Work instruction: Gather every line in the records below that contains the word "νmix".

[Collected data]

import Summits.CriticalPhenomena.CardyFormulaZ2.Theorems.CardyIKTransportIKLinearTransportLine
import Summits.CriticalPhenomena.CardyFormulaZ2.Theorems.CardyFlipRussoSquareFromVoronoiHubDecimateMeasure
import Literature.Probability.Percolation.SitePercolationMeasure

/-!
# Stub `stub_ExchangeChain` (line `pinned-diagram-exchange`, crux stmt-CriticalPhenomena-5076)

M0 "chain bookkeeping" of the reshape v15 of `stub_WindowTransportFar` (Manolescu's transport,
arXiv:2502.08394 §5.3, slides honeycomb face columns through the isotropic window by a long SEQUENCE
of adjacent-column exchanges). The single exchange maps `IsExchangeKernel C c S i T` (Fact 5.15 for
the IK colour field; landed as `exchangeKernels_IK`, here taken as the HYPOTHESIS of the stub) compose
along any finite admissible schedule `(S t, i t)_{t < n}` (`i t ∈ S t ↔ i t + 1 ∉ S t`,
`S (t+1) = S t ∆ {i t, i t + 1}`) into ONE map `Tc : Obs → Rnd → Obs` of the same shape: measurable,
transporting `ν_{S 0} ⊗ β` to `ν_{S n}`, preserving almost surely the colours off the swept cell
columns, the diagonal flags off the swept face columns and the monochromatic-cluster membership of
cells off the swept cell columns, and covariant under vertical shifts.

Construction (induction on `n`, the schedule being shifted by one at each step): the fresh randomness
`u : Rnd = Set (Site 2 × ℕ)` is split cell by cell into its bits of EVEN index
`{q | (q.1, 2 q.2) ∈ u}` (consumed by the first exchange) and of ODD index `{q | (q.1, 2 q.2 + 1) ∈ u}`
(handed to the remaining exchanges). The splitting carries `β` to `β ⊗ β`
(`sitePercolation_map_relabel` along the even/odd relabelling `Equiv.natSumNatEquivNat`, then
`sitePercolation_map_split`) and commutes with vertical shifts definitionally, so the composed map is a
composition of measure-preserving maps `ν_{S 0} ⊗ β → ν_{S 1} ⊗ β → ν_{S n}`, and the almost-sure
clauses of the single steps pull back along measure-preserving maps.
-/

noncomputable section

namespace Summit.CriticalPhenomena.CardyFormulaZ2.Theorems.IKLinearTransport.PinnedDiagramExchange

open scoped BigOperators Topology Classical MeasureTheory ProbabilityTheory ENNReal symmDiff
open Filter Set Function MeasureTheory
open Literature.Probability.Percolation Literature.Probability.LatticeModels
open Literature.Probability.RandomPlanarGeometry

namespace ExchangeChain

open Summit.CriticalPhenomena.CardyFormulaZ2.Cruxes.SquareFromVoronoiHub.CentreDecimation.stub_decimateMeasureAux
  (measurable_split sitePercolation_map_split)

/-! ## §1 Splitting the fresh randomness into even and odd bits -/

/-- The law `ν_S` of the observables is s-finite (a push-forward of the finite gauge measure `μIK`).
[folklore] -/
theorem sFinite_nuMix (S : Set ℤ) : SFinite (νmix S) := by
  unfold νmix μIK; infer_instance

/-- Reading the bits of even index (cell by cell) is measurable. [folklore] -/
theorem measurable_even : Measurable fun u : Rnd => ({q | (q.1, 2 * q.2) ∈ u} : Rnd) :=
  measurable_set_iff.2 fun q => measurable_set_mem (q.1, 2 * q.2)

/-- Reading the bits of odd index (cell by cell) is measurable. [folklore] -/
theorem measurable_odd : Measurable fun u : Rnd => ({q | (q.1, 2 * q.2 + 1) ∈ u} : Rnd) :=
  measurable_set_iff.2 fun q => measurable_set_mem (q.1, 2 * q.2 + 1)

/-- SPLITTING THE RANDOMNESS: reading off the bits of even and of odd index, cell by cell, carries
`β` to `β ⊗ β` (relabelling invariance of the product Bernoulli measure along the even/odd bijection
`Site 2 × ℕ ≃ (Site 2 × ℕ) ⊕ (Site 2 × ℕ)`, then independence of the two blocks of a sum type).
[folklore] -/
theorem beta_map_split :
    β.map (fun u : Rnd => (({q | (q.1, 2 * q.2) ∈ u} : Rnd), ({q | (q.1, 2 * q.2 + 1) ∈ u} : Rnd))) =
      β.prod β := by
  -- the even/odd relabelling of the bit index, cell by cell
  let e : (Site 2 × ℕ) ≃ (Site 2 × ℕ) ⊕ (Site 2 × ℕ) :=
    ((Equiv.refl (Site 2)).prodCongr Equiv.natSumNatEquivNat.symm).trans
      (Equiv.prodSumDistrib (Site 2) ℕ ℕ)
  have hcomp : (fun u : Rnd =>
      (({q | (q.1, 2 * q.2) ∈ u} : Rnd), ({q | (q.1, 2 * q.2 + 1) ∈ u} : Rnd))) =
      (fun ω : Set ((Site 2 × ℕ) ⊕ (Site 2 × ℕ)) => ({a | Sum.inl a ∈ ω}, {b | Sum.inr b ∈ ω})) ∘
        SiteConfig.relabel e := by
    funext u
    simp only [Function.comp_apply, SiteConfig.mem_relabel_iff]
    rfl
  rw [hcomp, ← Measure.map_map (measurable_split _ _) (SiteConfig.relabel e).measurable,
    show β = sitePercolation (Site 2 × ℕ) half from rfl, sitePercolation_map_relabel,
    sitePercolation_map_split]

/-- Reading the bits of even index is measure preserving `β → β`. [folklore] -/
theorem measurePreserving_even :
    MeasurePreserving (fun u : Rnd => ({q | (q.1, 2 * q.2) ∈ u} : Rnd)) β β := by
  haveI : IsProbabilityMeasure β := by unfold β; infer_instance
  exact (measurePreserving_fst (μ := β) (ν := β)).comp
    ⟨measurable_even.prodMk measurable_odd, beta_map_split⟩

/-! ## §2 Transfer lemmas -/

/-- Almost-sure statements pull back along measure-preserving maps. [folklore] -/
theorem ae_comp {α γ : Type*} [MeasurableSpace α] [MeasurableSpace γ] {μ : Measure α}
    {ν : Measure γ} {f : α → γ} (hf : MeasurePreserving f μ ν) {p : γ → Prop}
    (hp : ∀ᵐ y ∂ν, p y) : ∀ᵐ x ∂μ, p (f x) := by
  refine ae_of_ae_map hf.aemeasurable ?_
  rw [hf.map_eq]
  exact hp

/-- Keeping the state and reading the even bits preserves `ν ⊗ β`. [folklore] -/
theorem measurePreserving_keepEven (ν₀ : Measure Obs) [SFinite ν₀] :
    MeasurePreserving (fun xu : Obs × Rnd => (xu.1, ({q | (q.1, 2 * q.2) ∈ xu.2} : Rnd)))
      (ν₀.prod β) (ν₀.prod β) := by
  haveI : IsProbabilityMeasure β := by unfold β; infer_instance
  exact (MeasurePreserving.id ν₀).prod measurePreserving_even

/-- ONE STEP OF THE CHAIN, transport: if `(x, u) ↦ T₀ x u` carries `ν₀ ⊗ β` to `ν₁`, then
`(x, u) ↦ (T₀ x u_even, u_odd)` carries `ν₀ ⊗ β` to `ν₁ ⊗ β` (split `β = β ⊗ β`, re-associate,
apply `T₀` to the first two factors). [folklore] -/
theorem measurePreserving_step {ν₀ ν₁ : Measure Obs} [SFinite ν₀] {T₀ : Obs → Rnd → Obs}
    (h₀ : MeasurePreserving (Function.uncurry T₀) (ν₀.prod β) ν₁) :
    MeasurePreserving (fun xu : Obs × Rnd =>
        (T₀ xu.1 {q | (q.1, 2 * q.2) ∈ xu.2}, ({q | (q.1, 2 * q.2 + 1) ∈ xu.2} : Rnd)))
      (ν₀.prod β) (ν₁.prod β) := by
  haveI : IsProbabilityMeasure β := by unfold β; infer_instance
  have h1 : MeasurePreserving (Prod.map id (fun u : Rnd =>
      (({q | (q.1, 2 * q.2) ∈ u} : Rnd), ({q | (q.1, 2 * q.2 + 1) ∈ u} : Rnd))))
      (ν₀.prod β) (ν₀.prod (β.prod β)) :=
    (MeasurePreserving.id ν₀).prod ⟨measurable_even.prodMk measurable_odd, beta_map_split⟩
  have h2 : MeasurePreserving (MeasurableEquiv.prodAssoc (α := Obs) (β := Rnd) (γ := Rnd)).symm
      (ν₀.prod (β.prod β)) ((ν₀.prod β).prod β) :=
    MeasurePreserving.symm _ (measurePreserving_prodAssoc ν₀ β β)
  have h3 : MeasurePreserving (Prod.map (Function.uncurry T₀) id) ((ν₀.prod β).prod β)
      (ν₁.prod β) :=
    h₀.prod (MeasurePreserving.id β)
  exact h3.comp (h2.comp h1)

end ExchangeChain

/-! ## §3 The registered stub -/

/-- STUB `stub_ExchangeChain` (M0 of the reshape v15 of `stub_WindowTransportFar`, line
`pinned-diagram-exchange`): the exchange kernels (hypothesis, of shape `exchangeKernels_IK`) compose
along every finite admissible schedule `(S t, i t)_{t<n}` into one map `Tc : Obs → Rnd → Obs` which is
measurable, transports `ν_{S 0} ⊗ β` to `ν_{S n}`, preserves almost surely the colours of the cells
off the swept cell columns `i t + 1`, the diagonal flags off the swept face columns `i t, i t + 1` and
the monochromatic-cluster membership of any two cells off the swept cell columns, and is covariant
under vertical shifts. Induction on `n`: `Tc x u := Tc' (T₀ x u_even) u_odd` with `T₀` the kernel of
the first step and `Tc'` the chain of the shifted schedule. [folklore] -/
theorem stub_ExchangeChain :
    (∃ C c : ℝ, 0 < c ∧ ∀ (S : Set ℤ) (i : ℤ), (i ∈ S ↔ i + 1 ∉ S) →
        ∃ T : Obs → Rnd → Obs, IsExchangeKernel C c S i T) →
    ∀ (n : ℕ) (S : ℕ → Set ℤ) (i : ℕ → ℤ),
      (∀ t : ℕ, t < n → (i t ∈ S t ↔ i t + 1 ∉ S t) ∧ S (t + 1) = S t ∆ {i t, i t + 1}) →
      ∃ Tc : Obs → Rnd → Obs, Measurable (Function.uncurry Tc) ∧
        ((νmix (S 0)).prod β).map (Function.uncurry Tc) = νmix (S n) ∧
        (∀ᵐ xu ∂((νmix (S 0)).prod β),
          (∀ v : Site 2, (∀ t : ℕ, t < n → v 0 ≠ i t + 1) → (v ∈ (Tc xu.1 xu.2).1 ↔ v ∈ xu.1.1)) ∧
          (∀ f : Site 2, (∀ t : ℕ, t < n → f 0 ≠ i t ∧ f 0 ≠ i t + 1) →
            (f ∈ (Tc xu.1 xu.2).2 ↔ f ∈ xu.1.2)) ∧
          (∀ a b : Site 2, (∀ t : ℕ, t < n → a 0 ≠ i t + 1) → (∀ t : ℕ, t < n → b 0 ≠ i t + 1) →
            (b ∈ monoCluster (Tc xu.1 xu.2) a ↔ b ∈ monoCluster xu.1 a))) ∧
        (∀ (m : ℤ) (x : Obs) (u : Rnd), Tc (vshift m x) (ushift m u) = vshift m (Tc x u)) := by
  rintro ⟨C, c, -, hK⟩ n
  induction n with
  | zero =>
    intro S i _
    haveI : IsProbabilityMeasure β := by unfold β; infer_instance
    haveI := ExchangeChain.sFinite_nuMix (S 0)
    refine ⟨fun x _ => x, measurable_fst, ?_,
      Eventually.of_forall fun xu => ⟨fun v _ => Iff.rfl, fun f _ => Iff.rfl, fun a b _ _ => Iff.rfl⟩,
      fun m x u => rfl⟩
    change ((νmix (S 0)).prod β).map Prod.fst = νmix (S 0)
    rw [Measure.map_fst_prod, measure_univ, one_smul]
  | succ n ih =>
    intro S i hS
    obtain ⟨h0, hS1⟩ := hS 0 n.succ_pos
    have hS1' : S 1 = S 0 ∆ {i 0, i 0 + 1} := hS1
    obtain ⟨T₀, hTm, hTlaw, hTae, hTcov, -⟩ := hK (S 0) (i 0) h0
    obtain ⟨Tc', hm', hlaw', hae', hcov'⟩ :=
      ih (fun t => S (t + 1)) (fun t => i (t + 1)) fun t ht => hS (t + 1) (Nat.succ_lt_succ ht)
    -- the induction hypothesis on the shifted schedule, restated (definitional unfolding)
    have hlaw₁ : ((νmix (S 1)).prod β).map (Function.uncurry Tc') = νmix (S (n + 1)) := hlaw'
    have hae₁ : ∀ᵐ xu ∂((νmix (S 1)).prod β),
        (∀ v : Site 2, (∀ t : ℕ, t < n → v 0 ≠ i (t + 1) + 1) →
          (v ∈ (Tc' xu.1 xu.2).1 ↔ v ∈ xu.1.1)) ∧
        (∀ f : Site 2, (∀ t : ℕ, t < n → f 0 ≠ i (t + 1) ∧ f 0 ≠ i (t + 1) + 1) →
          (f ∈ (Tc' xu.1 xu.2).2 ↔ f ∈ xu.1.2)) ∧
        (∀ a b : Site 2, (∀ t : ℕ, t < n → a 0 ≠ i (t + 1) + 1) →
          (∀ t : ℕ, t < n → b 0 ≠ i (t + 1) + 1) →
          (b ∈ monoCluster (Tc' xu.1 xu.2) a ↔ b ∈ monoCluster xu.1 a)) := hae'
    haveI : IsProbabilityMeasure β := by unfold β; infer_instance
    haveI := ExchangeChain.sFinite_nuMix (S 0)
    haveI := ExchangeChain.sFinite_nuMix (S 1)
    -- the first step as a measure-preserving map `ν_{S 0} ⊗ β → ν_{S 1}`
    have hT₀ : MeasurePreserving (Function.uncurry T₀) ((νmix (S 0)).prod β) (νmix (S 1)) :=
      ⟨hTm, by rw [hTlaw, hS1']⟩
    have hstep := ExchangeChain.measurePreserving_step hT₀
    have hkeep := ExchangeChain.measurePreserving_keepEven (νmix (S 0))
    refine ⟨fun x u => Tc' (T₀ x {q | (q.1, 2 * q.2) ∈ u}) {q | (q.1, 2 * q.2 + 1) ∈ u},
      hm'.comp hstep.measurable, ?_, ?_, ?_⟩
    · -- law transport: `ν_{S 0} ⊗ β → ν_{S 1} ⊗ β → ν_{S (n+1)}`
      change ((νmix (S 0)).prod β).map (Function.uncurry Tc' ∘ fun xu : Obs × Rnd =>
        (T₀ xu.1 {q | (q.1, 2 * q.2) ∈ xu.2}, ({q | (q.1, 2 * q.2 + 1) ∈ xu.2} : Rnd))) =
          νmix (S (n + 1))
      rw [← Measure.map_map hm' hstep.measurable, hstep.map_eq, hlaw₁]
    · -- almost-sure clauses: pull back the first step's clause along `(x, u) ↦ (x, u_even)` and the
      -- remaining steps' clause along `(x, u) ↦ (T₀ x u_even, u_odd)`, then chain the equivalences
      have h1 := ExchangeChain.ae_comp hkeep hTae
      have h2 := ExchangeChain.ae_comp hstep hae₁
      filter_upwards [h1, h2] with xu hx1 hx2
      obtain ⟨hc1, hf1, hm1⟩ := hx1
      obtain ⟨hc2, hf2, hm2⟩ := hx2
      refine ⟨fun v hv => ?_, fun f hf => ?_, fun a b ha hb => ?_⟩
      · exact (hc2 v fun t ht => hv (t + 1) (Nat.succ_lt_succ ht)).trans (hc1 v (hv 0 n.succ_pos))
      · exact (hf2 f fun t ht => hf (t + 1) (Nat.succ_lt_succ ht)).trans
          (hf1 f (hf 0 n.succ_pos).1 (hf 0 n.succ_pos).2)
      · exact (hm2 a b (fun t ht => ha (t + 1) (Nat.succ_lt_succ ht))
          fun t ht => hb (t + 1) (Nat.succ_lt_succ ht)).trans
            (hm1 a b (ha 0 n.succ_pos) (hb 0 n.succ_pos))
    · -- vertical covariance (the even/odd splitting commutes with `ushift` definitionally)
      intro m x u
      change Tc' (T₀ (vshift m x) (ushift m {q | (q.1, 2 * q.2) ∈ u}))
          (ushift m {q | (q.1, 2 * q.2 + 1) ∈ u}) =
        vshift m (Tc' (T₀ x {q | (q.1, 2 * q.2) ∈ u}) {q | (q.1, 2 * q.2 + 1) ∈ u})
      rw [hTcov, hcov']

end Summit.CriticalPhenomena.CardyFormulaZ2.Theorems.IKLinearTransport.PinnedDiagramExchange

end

Exercise solution:
theorem sFinite_nuMix (S : Set ℤ) : SFinite (νmix S) := by
  unfold νmix μIK; infer_instance
        ((νmix (S 0)).prod β).map (Function.uncurry Tc) = νmix (S n) ∧
        (∀ᵐ xu ∂((νmix (S 0)).prod β),
    change ((νmix (S 0)).prod β).map Prod.fst = νmix (S 0)
    have hlaw₁ : ((νmix (S 1)).prod β).map (Function.uncurry Tc') = νmix (S (n + 1)) := hlaw'
    have hae₁ : ∀ᵐ xu ∂((νmix (S 1)).prod β),
    have hT₀ : MeasurePreserving (Function.uncurry T₀) ((νmix (S 0)).prod β) (νmix (S 1)) :=
    have hkeep := ExchangeChain.measurePreserving_keepEven (νmix (S 0))
      change ((νmix (S 0)).prod β).map (Function.uncurry Tc' ∘ fun xu : Obs × Rnd =>
          νmix (S (n + 1))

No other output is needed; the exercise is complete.